Below are the records; copy every line in them that holds the string "decl".
——
import Mathlib.Algebra.BigOperators.Finprod
import Literature.Analysis.FluidPDE.HardSphereCollisionRecord
import Literature.MathematicalPhysics.KineticTheory.HardSphereEuler
import Literature.MathematicalPhysics.KineticTheory.HardSphereCampbellWindows
import HarnessLib

/-!
# Window bookkeeping of collision pair sums along a good orbit

Helper file of the lead prover for the registered stub `stub_slabShiftDecomp` (S2) of the line
`KineticSlabSketch` of the crux `JParityClosure.OddContactSymmetry` (stmt-AtomisticToContinuum-17722).
The line decomposes a full-window collision statistic over `(0, W ℓ]` into `W` consecutive kinetic
SLABS `(w ℓ, (w + 1) ℓ]` and rewrites each slab sum as the slab-`(0, ℓ]` sum of the time-shifted
summand along the orbit of the slab start `Φ_{wℓ} z`.  This file is the PATHWISE bookkeeping on a good
initial datum `z ∈ Φ.good` of a hard-sphere flow `Φ` (Gallagher–Saint-Raymond–Texier 2013,
Prop. 4.1.1 / Def. 4.1.2: on the good set the flow is a one-parameter group of hard-sphere
trajectories with locally finitely many collisions), for collision pair sums
`Φ.collisionPairSum S g z = Σ_{t ∈ collisionTimes ∩ S} Σ_{(i,j) in contact at t} g t (Φ_t z) i j` whose
summand sees the time AND the current configuration:

* `collisionPairSum_Ioc_flow_shift` — THE SHIFT: by `Φ_t (Φ_s z) = Φ_{t+s} z`
  (`HardSphereFlow.flow_add`) the sum over `(s + a, s + b]` along the orbit of `z` is the sum over
  `(a, b]` of the shifted summand `t ↦ g (t + s)` along the orbit of `Φ_s z`
  (`finsum_mem_eq_of_bijOn` under `t ↦ t + s`; the time-independent case is
  `campbell_collisionPairSum_flow_shift_Ioc` of `HardSphereCampbellWindows`);
* `collisionPairSum_Ioc_eq_sum_range` — ADDITIVITY over consecutive slabs,
  `CPS((0, W ℓ]) = Σ_{w < W} CPS((w ℓ, (w + 1) ℓ])` for `0 ≤ ℓ` (induction on `W`,
  `campbell_collisionPairSum_Ioc_split`, i.e. `collisionPairSum_union` with the finiteness of
  collision times on bounded windows of a good orbit);
* `collisionPairSum_Icc_eq_Ioc_of_not_mem` — CLOSED VERSUS HALF-OPEN WINDOW: if `a` is not a
  collision time of the curve then the sums over `[a, b]` and `(a, b]` agree (same set of collision
  times; no finiteness needed);
* `stub_slabShiftDecomp` — the registered conjunction of the three, on `𝕋³`.

## References

* I. Gallagher, L. Saint-Raymond, B. Texier, *From Newton to Boltzmann: hard spheres and
  short-range potentials*, EMS (2013), §4.1, Prop. 4.1.1, Def. 4.1.2.
* C. Cercignani, R. Illner, M. Pulvirenti, *The Mathematical Theory of Dilute Gases*, Springer
  (1994), §4.2 (the hard-sphere flow as a one-parameter group; stationarity bookkeeping).
-/

noncomputable section

open Set MeasureTheory Filter
open Literature.Analysis.FluidPDE Literature.MathematicalPhysics.KineticTheory

namespace Summit.AtomisticToContinuum.HydrodynamicLimit.Theorems.OddContactSymmetryKineticSlab

section General

variable {d : Type*} [Fintype d] {X : Type*} {N : ℕ} {G : Geometry d X} {ε : ℝ}

/-! ## Curve level: closed versus half-open window -/

/-- **Closed versus half-open window.** If the left end point `a` is not a collision time of the
curve `γ`, the collision pair sums over `[a, b]` and over `(a, b]` coincide (the two windows contain
the same collision times). [folklore] -/
theorem collisionPairSum_Icc_eq_Ioc_of_not_mem {M : Type*} [AddCommMonoid M]
    {γ : ℝ → Config N d X} {a : ℝ} (ha : a ∉ collisionTimes G ε γ) (b : ℝ)
    (g : ℝ → Fin N → Fin N → M) :
    collisionPairSum G ε γ (Icc a b) g = collisionPairSum G ε γ (Ioc a b) g := by
  unfold Literature.Analysis.FluidPDE.collisionPairSum
  refine finsum_mem_congr ?_ fun _ _ => rfl
  ext t
  simp only [mem_inter_iff, mem_Icc, mem_Ioc]
  constructor
  · rintro ⟨ht, hat, htb⟩
    refine ⟨ht, lt_of_le_of_ne hat ?_, htb⟩
    rintro rfl
    exact ha ht
  · rintro ⟨ht, hat, htb⟩
    exact ⟨ht, hat.le, htb⟩

/-! ## Flow level: the shift and the slab decomposition -/

variable [MeasureSpace X] [TopologicalSpace X]

/-- **The shift of a collision pair sum along the flow** (time- and configuration-dependent
summand): for a good initial datum `z`, the collision pair sum over `(s + a, s + b]` along the
orbit of `z` is the collision pair sum over `(a, b]` of the time-shifted summand `t ↦ g (t + s)`
along the orbit of `Φ_s z` — by the group property `Φ_t (Φ_s z) = Φ_{t+s} z` the collision times
of the orbit of `Φ_s z` are the collision times of the orbit of `z` translated by `-s`
(GST 2013 Prop. 4.1.1). [folklore] -/
theorem collisionPairSum_Ioc_flow_shift {M : Type*} [AddCommMonoid M] (Φ : HardSphereFlow G ε N)
    (g : ℝ → Config N d X → Fin N → Fin N → M) {z : Config N d X} (hz : z ∈ Φ.good)
    (s a b : ℝ) :
    Φ.collisionPairSum (Ioc (s + a) (s + b)) g z =
      Φ.collisionPairSum (Ioc a b) (fun t => g (t + s)) (Φ.flow s z) := by
  unfold HardSphereFlow.collisionPairSum Literature.Analysis.FluidPDE.collisionPairSum
  rw [campbell_collisionTimes_flow_shift Φ hz s]
  symm
  -- adapted from `campbell_collisionPairSum_flow_shift` (HardSphereCampbellWindows)
  refine finsum_mem_eq_of_bijOn (fun u => u + s) ⟨?_, (add_left_injective s).injOn, ?_⟩ ?_
  · rintro u ⟨hu, hua, hub⟩
    exact ⟨hu, by linarith, by linarith⟩
  · rintro u ⟨hu, hua, hub⟩
    exact ⟨u - s, ⟨by simpa only [mem_preimage, sub_add_cancel] using hu, by linarith, by linarith⟩,
      sub_add_cancel u s⟩
  · intro u _
    simp only [← Φ.flow_add u s z hz]

/-- **Slab decomposition of a collision pair sum along a good orbit**: for a good initial datum
`z` and a slab length `0 ≤ ℓ`, the collision pair sum over `(0, W ℓ]` is the sum over the slab
indices `w < W` of the collision pair sums over the consecutive slabs `(w ℓ, (w + 1) ℓ]`
(additivity over disjoint windows, finitely many collision times in each bounded window of a good
orbit; GST 2013 Prop. 4.1.1). [folklore] -/
theorem collisionPairSum_Ioc_eq_sum_range {M : Type*} [AddCommMonoid M] (Φ : HardSphereFlow G ε N)
    (g : ℝ → Config N d X → Fin N → Fin N → M) {z : Config N d X} (hz : z ∈ Φ.good) {ℓ : ℝ}
    (hℓ : 0 ≤ ℓ) (W : ℕ) :
    Φ.collisionPairSum (Ioc 0 ((W : ℝ) * ℓ)) g z =
      ∑ w ∈ Finset.range W, Φ.collisionPairSum (Ioc ((w : ℝ) * ℓ) (((w : ℝ) + 1) * ℓ)) g z := by
  induction W with
  | zero => simp [HardSphereFlow.collisionPairSum]
  | succ W ih =>
    rw [Finset.sum_range_succ, ← ih, Nat.cast_succ]
    exact campbell_collisionPairSum_Ioc_split Φ hz (by positivity) (by nlinarith) g

end General

/-! ## The registered stub -/

/-- **S2 `stub_slabShiftDecomp` — window bookkeeping of collision pair sums along a good orbit.**  For a
hard-sphere flow `Φ` on `𝕋³`, a summand `gm t z i j` seeing the time, the current configuration and the
ordered pair, and a good initial datum `z`: (a) SHIFT — the sum over `(s + a, s + b]` along the orbit
of `z` is the sum over `(a, b]` of the shifted summand `gm (· + s)` along the orbit of `Φ_s z`;
(b) ADDITIVITY — the sum over `(0, W ℓ]` is the sum of the sums over the consecutive slabs
`(w ℓ, (w + 1) ℓ]`, `w < W` (`0 ≤ ℓ`); (c) if `0` is not a collision time of the orbit, the sums over
`[0, b]` and `(0, b]` agree. [folklore] -/
theorem stub_slabShiftDecomp {ε : ℝ} {n : ℕ} (Φ : HardSphereFlow (Torus.geometry (Fin 3)) ε n)
    (gm : ℝ → Config n (Fin 3) T3 → Fin n → Fin n → ℝ) {z : Config n (Fin 3) T3} (hz : z ∈ Φ.good) :
    (∀ s a b : ℝ, Φ.collisionPairSum (Set.Ioc (s + a) (s + b)) gm z =
        Φ.collisionPairSum (Set.Ioc a b) (fun t => gm (t + s)) (Φ.flow s z)) ∧
    (∀ ℓ : ℝ, 0 ≤ ℓ → ∀ W : ℕ, Φ.collisionPairSum (Set.Ioc 0 ((W : ℝ) * ℓ)) gm z =
        ∑ w ∈ Finset.range W, Φ.collisionPairSum (Set.Ioc ((w : ℝ) * ℓ) (((w : ℝ) + 1) * ℓ)) gm z) ∧
    ((0 : ℝ) ∉ collisionTimes (Torus.geometry (Fin 3)) ε (fun t => Φ.flow t z) →
      ∀ b : ℝ, Φ.collisionPairSum (Set.Icc 0 b) gm z = Φ.collisionPairSum (Set.Ioc 0 b) gm z) :=
  ⟨fun s a b => collisionPairSum_Ioc_flow_shift Φ gm hz s a b,
    fun _ hℓ W => collisionPairSum_Ioc_eq_sum_range Φ gm hz hℓ W,
    fun h0 b => collisionPairSum_Icc_eq_Ioc_of_not_mem h0 b _⟩

end Summit.AtomisticToContinuum.HydrodynamicLimit.Theorems.OddContactSymmetryKineticSlab

end
import Mathlib
import Literature.RingTheory.CohomologyAnnihilator.ModuleDescentFiniteSubextension
import Summits.ResolutionOfSingularities.ResolutionOfSingularities.Theses.HomologicalConductor
import Summits.ResolutionOfSingularities.ResolutionOfSingularities.Theorems.HomologicalConductorPersistenceRadicalTower
import HarnessLib

/-!
# Rung S-3 `PersistenceRadical` UNCONDITIONALLY (Iyengar–Takahashi 5.4 is now a theorem)

Crux `HomologicalConductor.Persistence` (stmt-ResolutionOfSingularities-16484), chain W4.4b,
support item `PersistenceRadical` (stmt-ResolutionOfSingularities-19920). `[OURS · L1 w44b]` —
replaces the role of no printed item; NOT a statement of any manuscript.

`Theorems/HomologicalConductorPersistenceRadicalTower.lean` (p465428) proved radical persistence
along the canonical tower GIVEN the named fact `singEqVCa_essFiniteType`
([IyengarTakahashi2014, Thm. 5.4]). That fact is now DISCHARGED in the tree
(`Literature.RingTheory.CohomologyAnnihilator.singEqVCa_essFiniteType_holds`, chain W4.4,
`ModuleDescentFiniteSubextension.lean` p470293), so every statement of that file and of
`…PersistenceRadical.lean` holds unconditionally:

* `Theorems.persistenceRadical_proof : HomologicalConductor.PersistenceRadical` — the route decl BY
  NAME (item stmt-ResolutionOfSingularities-19920): for every prime `p`, fields `k` (`CharP k p`) `⊆ K`,
  valuation ring `O ⊇ k`, finitely generated `A ⊆ O` with `Frac A = K`, every `m` and every
  `x ∈ ca (T_m)`, some `x ^ N`, `N ≥ 1`, lies in `ca (T_(m+1))`;
* `persistenceRadical_tower_holds` — the same over the named tower `NoZeno.Birth.{ca, tower}`,
  char-free;
* `radicalPersistence_holds`, `radicalPersistence_locAt_holds` — the chart-level forms (H-c)
  without any hypothesis beyond `B` essentially of finite type with `Frac B = K` (and `B ⊆ O`,
  `ca B / x ⊆ O` for the local form).

References: S. B. Iyengar, R. Takahashi, *Annihilation of cohomology and strong generation of
module categories*, IMRN 2016 [`IyengarTakahashi2014`].
-/

-- single-problem summit: the doubled namespace component `ResolutionOfSingularities` is forced
set_option linter.dupNamespace false

noncomputable section

namespace Summit.ResolutionOfSingularities.ResolutionOfSingularities.Theorems

open Summit.ResolutionOfSingularities.ResolutionOfSingularities.Theses.HomologicalConductor
open Literature.RingTheory.CohomologyAnnihilator (singEqVCa_essFiniteType_holds)

/-! ## The item `PersistenceRadical` (stmt-ResolutionOfSingularities-19920), BY NAME -/

/-- **Rung S-3 `PersistenceRadical` (stmt-ResolutionOfSingularities-19920) PROVED — the route decl
BY NAME, unconditionally**: along the canonical normalised `ca`-tower of a finitely generated
`A ⊆ O` with `Frac A = K`, every `x ∈ ca (T_m)` has a power `x ^ N`, `N ≥ 1`, in `ca (T_(m+1))`.
Proof: `PersistenceRadical.persistenceRadical_route` (p465428) at Iyengar–Takahashi's Theorem 5.4,
now the tree theorem `singEqVCa_essFiniteType_holds` (chain W4.4, p470293); the named tower
`NoZeno.Birth.{ca, loc, chart, nrm, tower}` is the route's `let`s verbatim, so the last step is
re-abstraction. Mechanism (OURS): the normalised chart is regular off `V(x)` and `V(ca) = Sing`
upstairs, so `x ∈ √ca`. [cite: IyengarTakahashi2014, Thm. 5.4] -/
theorem persistenceRadical_proof : PersistenceRadical :=
  fun p hp k K _ _ _ _ O A hk hA hfr hAO =>
    HomologicalConductor.PersistenceRadical.persistenceRadical_route singEqVCa_essFiniteType_holds
      p hp k K O A hk hA hfr hAO

end Summit.ResolutionOfSingularities.ResolutionOfSingularities.Theorems

namespace Summit.ResolutionOfSingularities.ResolutionOfSingularities.Theorems.HomologicalConductor.PersistenceRadical

open Literature.RingTheory.CohomologyAnnihilator (singEqVCa_essFiniteType_holds)
open Summit.ResolutionOfSingularities.ResolutionOfSingularities.Theorems.NoZeno.Birth (ca nrm loc tower)

/-! ## Named-tower and chart-level forms, unconditional -/

variable {k K : Type} [Field k] [Field K] [Algebra k K]

/-- **Radical persistence along the canonical tower, char-free, UNCONDITIONAL** (over the named
tower `NoZeno.Birth.tower`): every `x ∈ ca (T_m)` has `x ^ N ∈ ca (T_(m+1))` for some `N ≥ 1`.
[cite: IyengarTakahashi2014, Thm. 5.4] -/
theorem persistenceRadical_tower_holds (O : ValuationSubring K) (A : Subalgebra k K)
    (hk : ∀ c : k, algebraMap k K c ∈ O) (hA : A.FG) (hfr : IsFractionRing ↥A K)
    (hAO : A.toSubring ≤ O.toSubring) (m : ℕ) {x : K} (hx : x ∈ ca (tower O A m)) :
    ∃ N : ℕ, 1 ≤ N ∧ x ^ N ∈ ca (tower O A (m + 1)) :=
  persistenceRadical_tower singEqVCa_essFiniteType_holds O A hk hA hfr hAO m hx

/-- **H-c UNCONDITIONAL**: for `B ⊆ K` essentially of finite type over `k` with `Frac B = K` and
`x ∈ ca B`, some `x ^ N`, `N ≥ 1`, lies in `ca (nrm (B[ca B / x]))`.
[cite: IyengarTakahashi2014, Thm. 5.4] -/
theorem radicalPersistence_holds (B : Subalgebra k K) (x : K) (hBft : Algebra.EssFiniteType k ↥B)
    (hBfrac : IsFractionRing ↥B K) (hx : x ∈ ca B) :
    ∃ N : ℕ, 1 ≤ N ∧ x ^ N ∈ ca (nrm (Algebra.adjoin k ((B : Set K) ∪
      {y : K | ∃ c ∈ ca B, y = c * x⁻¹}))) :=
  radicalPersistence_of_singEqVCa singEqVCa_essFiniteType_holds B x hBft hBfrac hx

/-- **H-c at the centre of a valuation ring, UNCONDITIONAL**: for `B ⊆ O` essentially of finite
type with `Frac B = K` and `x ∈ ca B` with `c * x⁻¹ ∈ O` for all `c ∈ ca B`, some `x ^ N`, `N ≥ 1`,
lies in `ca (loc O (nrm (B[ca B / x])))` — the radical twin of the local core stub R1.
[cite: IyengarTakahashi2014, Thm. 5.4] -/
theorem radicalPersistence_locAt_holds (O : ValuationSubring K) (B : Subalgebra k K) (x : K)
    (hBft : Algebra.EssFiniteType k ↥B) (hBfrac : IsFractionRing ↥B K)
    (hBO : B.toSubring ≤ O.toSubring) (hx : x ∈ ca B) (hmin : ∀ c ∈ ca B, c * x⁻¹ ∈ O) :
    ∃ N : ℕ, 1 ≤ N ∧ x ^ N ∈ ca (loc O (nrm (Algebra.adjoin k ((B : Set K) ∪
      {y : K | ∃ c ∈ ca B, y = c * x⁻¹})))) :=
  radicalPersistence_locAt_of_singEqVCa singEqVCa_essFiniteType_holds O B x hBft hBfrac hBO hx hmin

end Summit.ResolutionOfSingularities.ResolutionOfSingularities.Theorems.HomologicalConductor.PersistenceRadical

end
/-- The two-element instance of Prop. 3's construction (written case): `A⊗B⊗Γ` and `A⊗B⊗Γ'`
(`I` = these two, `αᵢ = βᵢ = 1`) are replaced by `A⊗B⊗(Γ + Γ')`.
[cite: KauersMoosbauer2022FlipGraphs, Prop. 3 (proof)] -/
theorem redBase_merge₃ (a : ι → K) (b : κ → K) (c c' : μ → K) (R : Multiset (ι → κ → μ → K)) :
    RedBase (triad a b c ::ₘ triad a b c' ::ₘ R) (triad a b (c + c') ::ₘ R) := by
  refine ⟨a, b, c', R, {((a, b, c), (1, 1))}, 0, ?_, ?_, ?_, fun q hq => ?_, ?_⟩
  · rw [add_zero, Multiset.map_singleton, Multiset.singleton_add, Multiset.cons_swap]
  · intro q hq
    rw [add_zero, Multiset.mem_singleton] at hq
    subst hq
    exact (one_smul K a).symm
  · rw [add_zero, Multiset.map_singleton, Multiset.sum_singleton, one_smul]
  · exact absurd hq (Multiset.notMem_zero q)
  · rw [Multiset.map_singleton, Multiset.singleton_add, one_mul, one_smul]

/-- The same two-element instance when `Γ + Γ' = 0`: both elements disappear (the modified element
vanishes and is not an element of the new scheme). [cite: KauersMoosbauer2022FlipGraphs, Prop. 3 (proof)] -/
theorem redBase_cancel₃ (a : ι → K) (b : κ → K) (c c' : μ → K) (R : Multiset (ι → κ → μ → K))
    (h : triad a b (c + c') = 0) :
    RedBase (triad a b c ::ₘ triad a b c' ::ₘ R) R := by
  refine ⟨a, b, c', R, 0, {((a, b, c), (1, 1))}, ?_, ?_, ?_, fun q hq => ?_, ?_⟩
  · rw [zero_add, Multiset.map_singleton, Multiset.singleton_add, Multiset.cons_swap]
  · intro q hq
    rw [zero_add, Multiset.mem_singleton] at hq
    subst hq
    exact (one_smul K a).symm
  · rw [zero_add, Multiset.map_singleton, Multiset.sum_singleton, one_smul]
  · rw [Multiset.mem_singleton] at hq
    subst hq
    simpa only [one_mul, one_smul] using h
  · rw [Multiset.map_zero, zero_add]

/-- **Two elements sharing `B` and `Γ` are combined by a reduction** (Def. 2 with `B, Γ`, modify
`A`): `A⊗B⊗Γ, A'⊗B⊗Γ ↦ (A+A')⊗B⊗Γ` — the step "we then use reductions to combine all elements of
`S₄` with matching `b_{i,j}` and `c_{k,l}`" of the proof of Thm. 9.
[cite: KauersMoosbauer2022FlipGraphs, Prop. 3 and Thm. 9 (proof)] -/
theorem reduces_merge₁ (a a' : ι → K) (b : κ → K) (c : μ → K) (R : Multiset (ι → κ → μ → K)) :
    Reduces (triad a b c ::ₘ triad a' b c ::ₘ R) (triad (a + a') b c ::ₘ R) := by
  refine Or.inr (Or.inr (Or.inr (Or.inl ?_)))
  simpa only [Multiset.map_cons, cyc_triad] using redBase_merge₃ b c a a' (R.map cyc)

/-- The same combination when `A + A' = 0`: the two elements cancel and both disappear.
[cite: KauersMoosbauer2022FlipGraphs, Prop. 3 and Thm. 9 (proof)] -/
theorem reduces_cancel₁ (a a' : ι → K) (b : κ → K) (c : μ → K) (R : Multiset (ι → κ → μ → K))
    (h : triad (a + a') b c = 0) :
    Reduces (triad a b c ::ₘ triad a' b c ::ₘ R) R := by
  refine Or.inr (Or.inr (Or.inr (Or.inl ?_)))
  have h' : triad b c (a + a') = 0 := by rw [← cyc_triad, h, cyc_zero]
  simpa only [Multiset.map_cons, cyc_triad] using redBase_cancel₃ b c a a' (R.map cyc) h'

/-- **KM's split of `Γ`:** "given a scheme `S` containing a rank-one tensor `A⊗B⊗Γ`, we can replace
this tensor by the two tensors `A⊗B⊗(Γ−Γ')` and `A⊗B⊗Γ'`, for arbitrary `Γ'` … The result is a
scheme that admits a reduction to `S`." [cite: KauersMoosbauer2022FlipGraphs, §3 (splits, before Thm. 9)] -/
theorem reduces_of_split₃ (a : ι → K) (b : κ → K) (c c' : μ → K) (R : Multiset (ι → κ → μ → K)) :
    Reduces (triad a b (c - c') ::ₘ triad a b c' ::ₘ R) (triad a b c ::ₘ R) := by
  have h := redBase_merge₃ a b (c - c') c' R
  rw [sub_add_cancel] at h
  exact Or.inl h

/-- **KM's split of `B`** ("we can repeatedly split `B` for every element", proof of Thm. 9): the
scheme with `A⊗(B−B')⊗Γ`, `A⊗B'⊗Γ` in place of `A⊗B⊗Γ` admits a reduction to `S` (Def. 2 with
`A, Γ`, modify `B`). [cite: KauersMoosbauer2022FlipGraphs, §3 (splits) and Thm. 9 (proof)] -/
theorem reduces_of_split₂ (a : ι → K) (b b' : κ → K) (c : μ → K) (R : Multiset (ι → κ → μ → K)) :
    Reduces (triad a (b - b') c ::ₘ triad a b' c ::ₘ R) (triad a b c ::ₘ R) := by
  refine Or.inr (Or.inl ?_)
  simpa only [Multiset.map_cons, sw₂₃_triad, sub_add_cancel] using
    redBase_merge₃ a c (b - b') b' (R.map sw₂₃)

/-- **KM's split of `A`** (for completeness): `(A−A')⊗B⊗Γ`, `A'⊗B⊗Γ` in place of `A⊗B⊗Γ` admits a
reduction to `S` (Def. 2 with `B, Γ`, modify `A`). [cite: KauersMoosbauer2022FlipGraphs, §3 (splits)] -/
theorem reduces_of_split₁ (a a' : ι → K) (b : κ → K) (c : μ → K) (R : Multiset (ι → κ → μ → K)) :
    Reduces (triad (a - a') b c ::ₘ triad a' b c ::ₘ R) (triad a b c ::ₘ R) := by
  simpa only [sub_add_cancel] using reduces_merge₁ (a - a') a' b c R

/-- A split keeps the sum (it is a reduction read backwards). [cite: KauersMoosbauer2022FlipGraphs, §3 (splits)] -/
theorem sum_split₃ (a : ι → K) (b : κ → K) (c c' : μ → K) (R : Multiset (ι → κ → μ → K)) :
    (triad a b (c - c') ::ₘ triad a b c' ::ₘ R).sum = (triad a b c ::ₘ R).sum := by
  rw [Multiset.sum_cons, Multiset.sum_cons, Multiset.sum_cons, ← add_assoc, ← triad_add_right,
    sub_add_cancel]

/-- A split of `B` keeps the sum. [cite: KauersMoosbauer2022FlipGraphs, §3 (splits)] -/
theorem sum_split₂ (a : ι → K) (b b' : κ → K) (c : μ → K) (R : Multiset (ι → κ → μ → K)) :
    (triad a (b - b') c ::ₘ triad a b' c ::ₘ R).sum = (triad a b c ::ₘ R).sum := by
  rw [Multiset.sum_cons, Multiset.sum_cons, Multiset.sum_cons, ← add_assoc, ← triad_add_mid,
    sub_add_cancel]

end Split

/-! ## §4 Supports, normal forms and the standard algorithm -/

section Std

variable {K : Type*} [Field K] {ι κ μ : Type*}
——
### Reply
* `Theorems.persistenceRadical_proof : HomologicalConductor.PersistenceRadical` — the route decl BY
/-- **Rung S-3 `PersistenceRadical` (stmt-ResolutionOfSingularities-19920) PROVED — the route decl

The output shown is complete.